# importation playlist ipod



## yannix (23 Février 2009)

Hello,

je sais que ce sujet a été traité maintes et maintes fois, mais j'ai un soucis et je ne trouve pas la solution : j'ai utilisé des supers logiciels de transfert de musique depuis ipod vers itunes (ipod access, ipod.itunes,ipod viewver ...)
Le problème, c'est que soit il faut copier les playlists les unes après les autres, soit le soft copie les playlist mais du coup je me retrouve avec de magnifiques noms de fichiers du style ATGHUK.mp3 ...

Il y a t il une solution qui permette d'importer une playlist avec création d'un dossier du même nom de la playlist et les mp3 bien nommés?

Merci pour votre aide

Yannick


----------



## tantoillane (23 Février 2009)

La réponse est oui. J'ai trouvé ce soft en cherchant sur ce forum. Plus moyen de me souvenir du nom, mais je me rappelle que c'était un shareware donc il fallait cliquer sur un message toutes les 50 musiques importées. Mais sinon il a marché nickel. 

Regarde sur http://www.versiontracker.com/ c'est la que je l'avais téléchargé.


----------



## yannix (23 Février 2009)

arf merci pour ta réponse, en route pour le st graal!)


----------



## yannix (23 Février 2009)

ipodcopy?


----------



## yannix (23 Février 2009)

ben non c'est pareil il me copie un nom de fichier mp3 tout bizarre...


----------



## tantoillane (23 Février 2009)

yannix a dit:


> arf merci pour ta réponse, en route pour le st graal!)
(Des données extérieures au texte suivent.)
import Summits.QuantumFields.BalabanUV.T4Continuum.Support.ColourPerturbedStations
import Summits.QuantumFields.BalabanUV.T4Continuum.Support.RegularBackgroundTower
import Summits.QuantumFields.BalabanUV.T4Continuum.Support.TransportedSiteAveraging
import Summits.QuantumFields.BalabanUV.T4Continuum.Support.GaugeTermLayer

/-!
# T⁴ programme, spine node NE2 (U1a) — THE BAŁABAN LAYER, TIER B (row B7 part 2 of `t4/formal/NE2/LEAVES.md`): the three summands of
# the model of `Δ_a(U_k) − Δ_a(1) ⊗ 1` ADDED into ONE `PerturbationLaws` instance with EVERY binder displayed, and ROOT B by name

NE2 formalisation swarm, leaf prover 08 (row B7; owner rulings R1/R6, `CLAIMS.log` 2026-08-20T06:00:15Z), file 3 — the tier-B twin of
`Spine/NE2BackgroundLayer` (ROOT A).  [Balaban1985BackgroundPropagators] (3.26) p.395 prints
«Δ_a = Δ + DRD* + Q*aQ»; the tier-B MODEL of `P_k = Δ_a(U_k) − Δ_a(1) ⊗ 1` on the lifted free tower `Δ_a^{(k)} ⊗ 1` is the SUM of
 (B2) the non-abelian covariant-Laplacian summand `covPertC L M R` (`Support/ColourCovariantLaplacian`, its coefficient hypotheses read
      off the regularity class + node NE3 by `Support/RegularBackgroundTower.perturbationLaws_covariantLaplacian_of_regular`),
 (B3) the covariant-averaging summand — a PARAMETER FAMILY `P₃` with the target shape (rows B3.*; §3 instantiates it TODAY with the
      owner's transported site-averaging model `a • sitePert L M v` of `Support/TransportedSiteAveraging`, block transporters `v` with
      NE3's consistency read by `blockTransporters_of_localRate`; the Bałaban instance proper — line-sum averaging `QvOp`, rows
      B3.a′/B3.b-inst, owner ruling R2 — plugs into the same slot BY NAME when it lands),
 (B4) the gauge-term summand — a PARAMETER FAMILY `P₄` with the target shape (row B4.b types and discharges it; §4 instantiates it TODAY
      with leaf-05's abstract `Support/GaugeTermSandwichLaw.perturbationLaws_sandwich_sub` (row B4.b's `Support/GaugeTermLayer.sandwichLaws_of_layerLaws`
      turns its `LayerLaws` numbers into such data), its `SandwichLaws` data DISPLAYED as binders —
      trigger condition c4: a not-yet-discharged row enters as a displayed binder, never as a weakened statement).
This file:
 * §1 `perturbationLaws_add₃` (three target-shape laws add, constants add); `localRate_mono` (NE3's `LocalRate` is monotone in the class
   of towers read) and the class `tierBClass R v = {w, Dw, transporter tower}` on which a single NE3 binder can be stated;
 * §2 **`tierBPert R P₃ P₄ k = covPertC R k + P₃ k + P₄ k`** and **`perturbationLaws_tierB`**: from `hreg : RegularTransporters R α β`
   ((3.35)-shape, row B5), `hNE3 : LocalRate (bgReadings (regClass R)) C L⁻¹` (node NE3 BY NAME on `{w, Dw}`, c2/c7) and the two summand
   laws `hP₃`, `hP₄`, the target shape for `tierBPert` with `κ_B = κ_col + κ₃ + κ₄`, `C₂^B = C₂^col + C₃ + C₄` EXPLICIT (**`kappaB`**,
   **`C2B`**); ROOT B BY NAME: **`tierB_root`** (= `NE2ColourPerturbedLayer.ne2Plus_resolvent_route_kron`: named limit with rate `L^{−k}`,
   NE2-LIP, holomorphy on `‖t‖κ_B < 1`), **`tierB_rate_at_one`** (t = 1 under the DISPLAYED threshold `κ_B < 1`), `tierB_rate_balaban`
   (Q̄ ⊗ 1), `tierB_mem_readings` (liaison);
 * §3 the B3 slot from the site-transport model + NE3: **`perturbationLaws_sitePert_of_localRate`**;
 * §4 the B4 slot from SANDWICH DATA: **`perturbationLaws_sandwichPert`** (`P₄ k = Z⁰ᴴN⁰Z⁰ − Z¹ᴴN¹Z¹` on the lifted King tower, from two
   `SandwichLaws` + `‖Z¹ − Z⁰‖ ≤ δZ`, `‖N¹ − N⁰‖ ≤ δN`; `κ₄ = Cst(2znδZ + z²δN)`, `C₄ = C4sand … ₀ + C4sand … ₁`);
 * §5 the fully displayed instance available today: **`perturbationLaws_tierB_site_sandwich`** (ONE NE3 binder on `tierBClass R v`) and
   **`tierB_site_sandwich_rate_at_one`** — LABELS (referee c9): its B3 slot `a • sitePert v` is the (β) SITE-TRANSPORT MODEL of
   `TransportedSiteAveraging` ([B9] (3.19) scalar shape), NOT Bałaban's (α) line-sum summand `a·n_k^d·(QcovLevᴴQcovLev − QvOpᴴQvOp ⊗ 1)`, and its
   B4 slot is sandwich DATA; the (α) instance OF RECORD is `NE2BalabanRoot.perturbationLaws_balaban` → `NE2BalabanFinal.balaban_final_rate_of_small`
   → `NE2BalabanThreshold.balaban_final_rate_of_regular` (later files); no headline may read §5 as «ROOT B for Δ_a(U)».

HONEST FRAMING (T4-DAG p. 1).  Pure assembly (the cone `perturbationLaws_add/smul/mono`) of tree theorems BY NAME; MODEL LEVEL throughout
(colour transporters `R`, block transporters `v`, sandwich factors `Z, N` are DATA; the free operator is the VECTOR `Δ_a ⊗ 1`; GLOBAL small
field; no assertion of the dictionary B0 that `Δ_a⊗1 + tierBPert` is (3.26) entry-wise — c5); ROOT B here is CONDITIONAL on node NE3's
`LocalRate` (displayed, c2/c7), on the regularity class (displayed, c3) and on row B4.b's data (displayed, c4); the carver's scope ruling c1
stands; NOT [B9] (3.23)–(3.26) as printed (no regions `Ω_j`, no multi-scale kernels, operator norm only); NE2 NOT PROVED; NOT infinite volume,
NOT a mass gap, NOT Clay, NOT summit progress; spine 0/9 unchanged.  HONEST DEPENDENCY: continuum YM on T⁴ ⇐ BetaPertH ∧ nine spine estimates
(0/9 proved); BetaPertH ⇐ (D1) ∧ (D4) ∧ CAP+tail; G-an2-4 gates asym, D1 and NE2/3/4.  ABSOLUTE RULE kept; no `sorry`.
-/

noncomputable section
include ht0 ht1 ht htq in
/-- **THE ROW-27 DOOR AT THE GENUINE BED, TIES INCLUDED, the outer tie read off ONE uniformizer.** At `pilotDataOfK D K` with REALISING ideles: IF every prime
`p` under a bad place has a UNIFORM fibre index `e_p` with (I) `p ≠ 2 ∨ e_p` odd and (O) `e_p ≠ p^a(p−1)` for all `a`, or `f(𝔭_x ∣ p) ≥ 2` for
every `x ∣ p`, or — per `x ∣ p` — SOME uniformizer `π` of `K_x` with `‖1 + π^{e_p}/p‖ = 1`; the Kummer orders at the bad places are the integers `m_q(w) = P_q(w)`; and `HStarReachLedgerK D e m_q` holds at the intrinsic index
— THEN the typed [IUTchIII] Cor. 3.12 `Statement` of `settingPrVolSharp (pilotDataOfK D K) … tq t …` holds. Certificates: inner at
`A_p = innerCond p e_p` (`not_closedBall_div_subset_logUnits` / `not_closedBall_div_pred_subset_logUnits_of_dvd` / at `p = 2`
`not_closedBall_pred_subset_logUnits`), outer at `B_p = p^{a₀} − e_p·a₀` (`RHSlotReach.exists_hrad_sharp` /
`ValuationProfile.exists_mem_logUnits_norm_eq_zpow_of_tie_of_two_le_residueDegree`), `B_p ≤ rOutSharp` by `envelope_le_rOutSharp`; the rest as
`statement_pilotDataOfK_of_hStarReachLedgerK_untied`. «Statement follows from the ledger AS TYPED». [cite: NeukirchANT1999, Ch. II (5.5)–(5.7),
Prop. (6.8)] [cite: Washington1997, §5.1] [cite: DupuyHilado2025, §3.3, §3.4, §3.9, §4.9] [cite: Mochizuki2012, IUTchI Ex. 3.2 (iv) p. 71;
IUTchIII Cor. 3.12 p. 173–174] [claim: Mochizuki2012, status: disputed] -/
theorem statement_pilotDataOfK_of_hStarReachLedgerK_of_innerOuterUnit (eK : Nat.Primes → ℕ)
    (heK : ∀ (pp : Nat.Primes) (w : (thetaIndex (pilotDataOfK D K)).Fibre (.inr pp)), haveI : Fact (pp : ℕ).Prime := ⟨pp.2⟩
      placeOf (pilotDataOfK D K) pp.1 w ∈ (pilotDataOfK D K).S → ∀ x : (thetaIndex (pilotDataOfK D K)).Fibre (.inr pp),
        (placeOf (pilotDataOfK D K) pp.1 x).asIdeal.ramificationIdx ℤ = eK pp)
    (hI : ∀ (pp : Nat.Primes) (w : (thetaIndex (pilotDataOfK D K)).Fibre (.inr pp)), haveI : Fact (pp : ℕ).Prime := ⟨pp.2⟩
      placeOf (pilotDataOfK D K) pp.1 w ∈ (pilotDataOfK D K).S → (pp : ℕ) ≠ 2 ∨ ¬ 2 ∣ eK pp)
    (hO : ∀ (pp : Nat.Primes) (w : (thetaIndex (pilotDataOfK D K)).Fibre (.inr pp)), haveI : Fact (pp : ℕ).Prime := ⟨pp.2⟩
      placeOf (pilotDataOfK D K) pp.1 w ∈ (pilotDataOfK D K).S →
        (∀ a : ℕ, (eK pp : ℤ) ≠ ((pp : ℕ) : ℤ) ^ a * (((pp : ℕ) : ℤ) - 1)) ∨
          ∀ x : (thetaIndex (pilotDataOfK D K)).Fibre (.inr pp), 2 ≤ (placeOf (pilotDataOfK D K) pp.1 x).asIdeal.inertiaDeg ℤ ∨
            ∃ π : kOf (pilotDataOfK D K) pp.1 x, ‖π‖ = ((pp : ℕ) : ℝ) ^ (-(1 : ℝ) / (eK pp : ℝ)) ∧
              ‖1 + π ^ (eK pp) / ((pp : ℕ) : kOf (pilotDataOfK D K) pp.1 x)‖ = 1)
    (hmq : ∀ (pp : Nat.Primes) (w : (thetaIndex (pilotDataOfK D K)).Fibre (.inr pp)), haveI : Fact (pp : ℕ).Prime := ⟨pp.2⟩
      placeOf (pilotDataOfK D K) pp.1 w ∈ (pilotDataOfK D K).S →
        (mq pp w : ℝ) = (pilotDataOfK D K).qPilot (placeOf (pilotDataOfK D K) pp.1 w))
    (hH : HStarReachLedgerK D
      (fun pp x => haveI : Fact (pp : ℕ).Prime := ⟨pp.2⟩; (placeOf (pilotDataOfK D K) pp.1 x).asIdeal.ramificationIdx ℤ) mq) :
    (settingPrVolSharp (pilotDataOfK D K) hlog M archPk archSub Ψ act Mmod region n lat sig split qData tq t htq0 htq1).Statement := by
  haveI hne : ∀ pp : Nat.Primes, Fact (pp : ℕ).Prime := fun pp => ⟨pp.2⟩
  classical
  obtain ⟨ϖ, hϖ⟩ := RH2SigmaHull.exists_normUniformizers D
  -- a turning point `a₀(p)` of `e_p` at every prime
  have hturn : ∀ pp : Nat.Primes, ∃ a₀ : ℕ, (∀ a < a₀, ((pp : ℕ) : ℤ) ^ a * (((pp : ℕ) : ℤ) - 1) < eK pp) ∧
      ((eK pp : ℕ) : ℤ) ≤ ((pp : ℕ) : ℤ) ^ a₀ * (((pp : ℕ) : ℤ) - 1) :=
    fun pp => LogEnvelope.exists_turning (p := (pp : ℕ)) (eK pp)
  choose a₀ ha₀lo ha₀hi using hturn
  -- the certified columns: `A_p := innerCond p e_p` (natural-number mirror), `B_p := p^{a₀} − e_p·a₀`
  let AK : Nat.Primes → ℕ := fun pp =>
    if (pp : ℕ) - 1 ∣ eK pp then eK pp / ((pp : ℕ) - 1) else eK pp / ((pp : ℕ) - 1) + 1
  let BK : Nat.Primes → ℤ := fun pp => ((pp : ℕ) : ℤ) ^ a₀ pp - (eK pp : ℤ) * (a₀ pp : ℤ)
  have hAK : ∀ pp, (AK pp : ℤ) = innerCond pp (eK pp) := fun pp => by
    show (((if (pp : ℕ) - 1 ∣ eK pp then eK pp / ((pp : ℕ) - 1) else eK pp / ((pp : ℕ) - 1) + 1 : ℕ)) : ℤ) = _
    unfold innerCond
    split_ifs <;> push_cast <;> rfl
  -- readings of the index and residue degree of `K_x`
  have hidx : ∀ (pp : Nat.Primes) (x : (thetaIndex (pilotDataOfK D K)).Fibre (.inr pp)),
      absRamificationIdx (pp : ℕ) (kOf (pilotDataOfK D K) pp.1 x) = (placeOf (pilotDataOfK D K) pp.1 x).asIdeal.ramificationIdx ℤ :=
    fun pp x => absRamificationIdx_rescaledCompletion K pp.1 (placeOf (pilotDataOfK D K) pp.1 x) (natCast_mem_placeOf (pilotDataOfK D K) pp.1 x)
  have hfdx : ∀ (pp : Nat.Primes) (x : (thetaIndex (pilotDataOfK D K)).Fibre (.inr pp)),
      residueDegree (pp : ℕ) (kOf (pilotDataOfK D K) pp.1 x) = (placeOf (pilotDataOfK D K) pp.1 x).asIdeal.inertiaDeg ℤ :=
    fun pp x => residueDegree_rescaledCompletion K pp.1 (placeOf (pilotDataOfK D K) pp.1 x) (natCast_mem_placeOf (pilotDataOfK D K) pp.1 x)
  have hϖ0 : ∀ pp x, ϖ pp x ≠ 0 := fun pp x => by
    rw [← norm_pos_iff, hϖ pp x]; exact Real.rpow_pos_of_pos (by exact_mod_cast pp.2.pos) _
  have hϖ' : ∀ (pp : Nat.Primes) (w : (thetaIndex (pilotDataOfK D K)).Fibre (.inr pp)),
      placeOf (pilotDataOfK D K) pp.1 w ∈ (pilotDataOfK D K).S → ∀ x : (thetaIndex (pilotDataOfK D K)).Fibre (.inr pp),
        ‖ϖ pp x‖ = ((pp : ℕ) : ℝ) ^ (-(1 : ℝ) / (eK pp : ℝ)) := fun pp w hw x => by
    rw [hϖ pp x, ramIdx_eq, heK pp w hw x]
  have he : ∀ (pp : Nat.Primes) (w : (thetaIndex (pilotDataOfK D K)).Fibre (.inr pp)),
      placeOf (pilotDataOfK D K) pp.1 w ∈ (pilotDataOfK D K).S → 1 ≤ eK pp := fun pp w hw => by
    have h1 := RH2SigmaHull.one_le_ramIdx_placeOf D pp w
    rw [ramIdx_eq, heK pp w hw w] at h1
    exact h1
  refine statement_of_hStarReachLedger_on (pilotDataOfK D K) hlog M archPk archSub Ψ act Mmod region n lat sig split qData tq t htq0 htq1
    eK AK BK ϖ (fun pp i w => ((((i : ℕ) : ℤ) + 1) ^ 2) * mq pp w) mq ht0 hϖ0 ht1
    (fun pp i w hw => RH2SigmaHull.norm_thetaIdele_eq_zpow_of_realises D tq t htq0 ht0 ht htq mq pp i w (ϖ pp w) (hϖ pp w) (hmq pp w hw))
    (fun pp w hw => RH2SigmaHull.norm_qIdele_eq_zpow_of_realises D tq htq0 htq mq pp w (ϖ pp w) (hϖ pp w) (hmq pp w hw))
    (fun pp i w _ => rfl) he hϖ' (fun pp w hw x => ?_) (fun pp w hw x => ?_) (fun pp w hw => by rw [hAK])
    (fun pp w hw => envelope_le_rOutSharp pp.2 (ha₀lo pp) (ha₀hi pp))
    (fun pp x => (placeOf (pilotDataOfK D K) pp.1 x).asIdeal.ramificationIdx ℤ) (fun pp w hw => heK pp w hw w) hH
    (bridgeHyps_settingPrVolSharp_of_ideles (pilotDataOfK D K) hlog M archPk archSub Ψ act Mmod region n lat sig split qData t tq ht0 ht1
      htq0 htq1)
  · -- INNER certificate at `A_p = innerCond p e_p`
    have hu : IsUniformizer (unifChoice (kOf (pilotDataOfK D K) pp.1 x)) := isUniformizer_unifChoice _
    have hex : absRamificationIdx (pp : ℕ) (kOf (pilotDataOfK D K) pp.1 x) = eK pp := (hidx pp x).trans (heK pp w hw x)
    have hnorm : ‖(unifChoice (kOf (pilotDataOfK D K) pp.1 x) : kOf (pilotDataOfK D K) pp.1 x)‖ = ‖ϖ pp x‖ := by
      rw [norm_eq_rpow_of_isUniformizer (pp : ℕ) (kOf (pilotDataOfK D K) pp.1 x) hu, hex, hϖ' pp w hw x, neg_div]
    have hp1 : 1 ≤ (pp : ℕ) := pp.2.one_le
    by_cases hdvd : (pp : ℕ) - 1 ∣ eK pp
    · -- ON THE TIE: `A_p = e_p/(p−1)`, witness ball of exponent `e_p/(p−1) − 1`
      have hq0 : 0 < (pp : ℕ) - 1 := by have := pp.2.two_le; omega
      have hA1 : 1 ≤ eK pp / ((pp : ℕ) - 1) :=
        (Nat.one_le_div_iff hq0).mpr (Nat.le_of_dvd (he pp w hw) hdvd)
      have hcast : (AK pp : ℤ) - 1 = ((eK pp / ((pp : ℕ) - 1) - 1 : ℕ) : ℤ) := by
        show (((if (pp : ℕ) - 1 ∣ eK pp then eK pp / ((pp : ℕ) - 1) else eK pp / ((pp : ℕ) - 1) + 1 : ℕ)) : ℤ) - 1 = _
        rw [if_pos hdvd, Nat.cast_sub hA1, Nat.cast_one]
      have hns : ¬ closedBall (0 : kOf (pilotDataOfK D K) pp.1 x)
          (‖(unifChoice (kOf (pilotDataOfK D K) pp.1 x) : kOf (pilotDataOfK D K) pp.1 x)‖ ^ (eK pp / ((pp : ℕ) - 1) - 1)) ⊆
            logUnits (kOf (pilotDataOfK D K) pp.1 x) := by
        by_cases hp2 : (pp : ℕ) = 2
        · -- `p = 2`: `A = e` is odd by (I), so `p ∤ A`
          have hodd : ¬ 2 ∣ eK pp := (hI pp w hw).resolve_left fun h => h hp2
          have hpA : ¬ (pp : ℕ) ∣ eK pp / ((pp : ℕ) - 1) := by
            rw [hp2]
            simpa using hodd
          exact LogEnvelope.not_closedBall_pred_subset_logUnits (pp : ℕ) hu (A := eK pp / ((pp : ℕ) - 1))
            (by rw [hex]; exact (Nat.div_mul_cancel hdvd).symm) hpA
        · -- `p` odd: the universal lower bound `r_in ≥ e/(p−1)`
          have h := LogEnvelope.not_closedBall_div_pred_subset_logUnits_of_dvd (pp : ℕ) hu hp2 (by rw [hex]; exact hdvd)
          rwa [hex] at h
      obtain ⟨u, hu_mem, hu_not⟩ := Set.not_subset.mp hns
      refine ⟨u, ?_, hu_not⟩
      rw [hcast, zpow_natCast, ← hnorm]
      exact mem_closedBall_zero_iff.mp hu_mem
    · -- OFF THE TIE: `A_p = ⌊e_p/(p−1)⌋ + 1`, witness ball of exponent `⌊e_p/(p−1)⌋`
      have hcast : (AK pp : ℤ) - 1 = ((eK pp / ((pp : ℕ) - 1) : ℕ) : ℤ) := by
        show (((if (pp : ℕ) - 1 ∣ eK pp then eK pp / ((pp : ℕ) - 1) else eK pp / ((pp : ℕ) - 1) + 1 : ℕ)) : ℤ) - 1 = _
        rw [if_neg hdvd]
        push_cast
        ring
      have hns := LogEnvelope.not_closedBall_div_subset_logUnits (pp : ℕ) hu (by rw [hex]; exact hdvd)
      rw [hex] at hns
      obtain ⟨u, hu_mem, hu_not⟩ := Set.not_subset.mp hns
      refine ⟨u, ?_, hu_not⟩
      rw [hcast, zpow_natCast, ← hnorm]
      exact mem_closedBall_zero_iff.mp hu_mem
  · -- OUTER certificate at `B_p = p^{a₀} − e_p·a₀`
    have hu : IsUniformizer (unifChoice (kOf (pilotDataOfK D K) pp.1 x)) := isUniformizer_unifChoice _
    have hex : absRamificationIdx (pp : ℕ) (kOf (pilotDataOfK D K) pp.1 x) = eK pp := (hidx pp x).trans (heK pp w hw x)
    by_cases hne' : ∀ a : ℕ, (eK pp : ℤ) ≠ ((pp : ℕ) : ℤ) ^ a * (((pp : ℕ) : ℤ) - 1)
    · -- strict turning point: `log_p(1 + ϖ_x)` attains the envelope
      have hhi' : ((eK pp : ℕ) : ℤ) < ((pp : ℕ) : ℤ) ^ a₀ pp * (((pp : ℕ) : ℤ) - 1) :=
        LogEnvelope.lt_of_le_of_forall_ne (ha₀hi pp) hne'
      obtain ⟨z, hz, hzn⟩ := RHSlotReach.exists_hrad_sharp (pp : ℕ) (kOf (pilotDataOfK D K) pp.1 x) hu (a₀ := a₀ pp)
        (by rw [hex]; exact ha₀lo pp) (by rw [hex]; exact hhi')
      rw [hex] at hzn
      exact ⟨z, hz, hzn⟩
    · -- a cyclotomic index `e_p = p^a(p−1)` (`a = a₀`): attained by (O)'s per-place alternative
      push Not at hne'
      obtain ⟨a, ha⟩ := hne'
      have haa : a₀ pp = a := turning_eq_of_tie pp.2 (ha₀lo pp) (ha₀hi pp) ha
      have hp1 : 1 ≤ (pp : ℕ) := pp.2.one_le
      have heqN : eK pp = (pp : ℕ) ^ a₀ pp * ((pp : ℕ) - 1) := by
        rw [haa]
        have h : ((eK pp : ℕ) : ℤ) = (((pp : ℕ) ^ a * ((pp : ℕ) - 1) : ℕ) : ℤ) := by
          rw [ha]; push_cast [Nat.cast_sub hp1]; ring
        exact_mod_cast h
      have hnorm' : ‖(unifChoice (kOf (pilotDataOfK D K) pp.1 x) : kOf (pilotDataOfK D K) pp.1 x)‖ =
          ((pp : ℕ) : ℝ) ^ (-(1 : ℝ) / (eK pp : ℝ)) := by
        rw [norm_eq_rpow_of_isUniformizer (pp : ℕ) (kOf (pilotDataOfK D K) pp.1 x) hu, hex, neg_div]
      rcases ((hO pp w hw).resolve_left fun h => h a ha) x with hf | ⟨π, hπn, hπu⟩
      · -- residue degree `≥ 2`: a unit off `𝔽_p` (abc-iut-w6/rp-d4)
        have hf' : 2 ≤ residueDegree (pp : ℕ) (kOf (pilotDataOfK D K) pp.1 x) := by rwa [hfdx pp x]
        have heq : absRamificationIdx (pp : ℕ) (kOf (pilotDataOfK D K) pp.1 x) = 1 * (pp : ℕ) ^ a₀ pp * ((pp : ℕ) - 1) := by
          rw [hex, heqN, one_mul]
        obtain ⟨z, hz, hzn⟩ := ValuationProfile.exists_mem_logUnits_norm_eq_zpow_of_tie_of_two_le_residueDegree (pp : ℕ) hu
          (s := 1) le_rfl (a₀ := a₀ pp) heq hf'
        refine ⟨z, hz, le_of_eq ?_⟩
        rw [hzn, hex, RH2SigmaHull.zpow_of_norm_eq_rpow pp.2.pos hnorm', Nat.cast_one, one_mul]
      · -- ONE uniformizer passing the unit test (§0)
        have heq : absRamificationIdx (pp : ℕ) (kOf (pilotDataOfK D K) pp.1 x) = (pp : ℕ) ^ a₀ pp * ((pp : ℕ) - 1) := by
          rw [hex, heqN]
        have hπ' : ‖π‖ = ‖(unifChoice (kOf (pilotDataOfK D K) pp.1 x) : kOf (pilotDataOfK D K) pp.1 x)‖ := by rw [hπn, hnorm']
        rw [heqN] at hπu
        obtain ⟨z, hz, hzn⟩ := exists_mem_logUnits_norm_eq_zpow_of_tie_of_unif (pp : ℕ) hu heq hπ' hπu
        refine ⟨z, hz, le_of_eq ?_⟩
        rw [hzn, hex, RH2SigmaHull.zpow_of_norm_eq_rpow pp.2.pos hnorm']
arf, il suffit de faire une recherche sur VersionTracker avec iPod comme mot clef. Ensuite tu lis en travers toutes les descriptions (en gris) et en 5 minutes tu en trouves quelques-uns (il doit y en avoir d'autre).

Tu as quoi comme iPod ?

http://www.versiontracker.com/dyn/moreinfo/macosx/199894
http://www.versiontracker.com/dyn/moreinfo/macosx/27353
*http://www.versiontracker.com/dyn/moreinfo/macosx/23390* excellent mais pas avec un iPod touch
http://www.versiontracker.com/dyn/moreinfo/macosx/32235
http://www.versiontracker.com/dyn/moreinfo/macosx/30994


edit : en fait VersionTracker à même un catégorie spéciale pour ce type de soft iTunes - iPod Backup/Copy Software 

edit2 : le soft c'est Music rescue


----------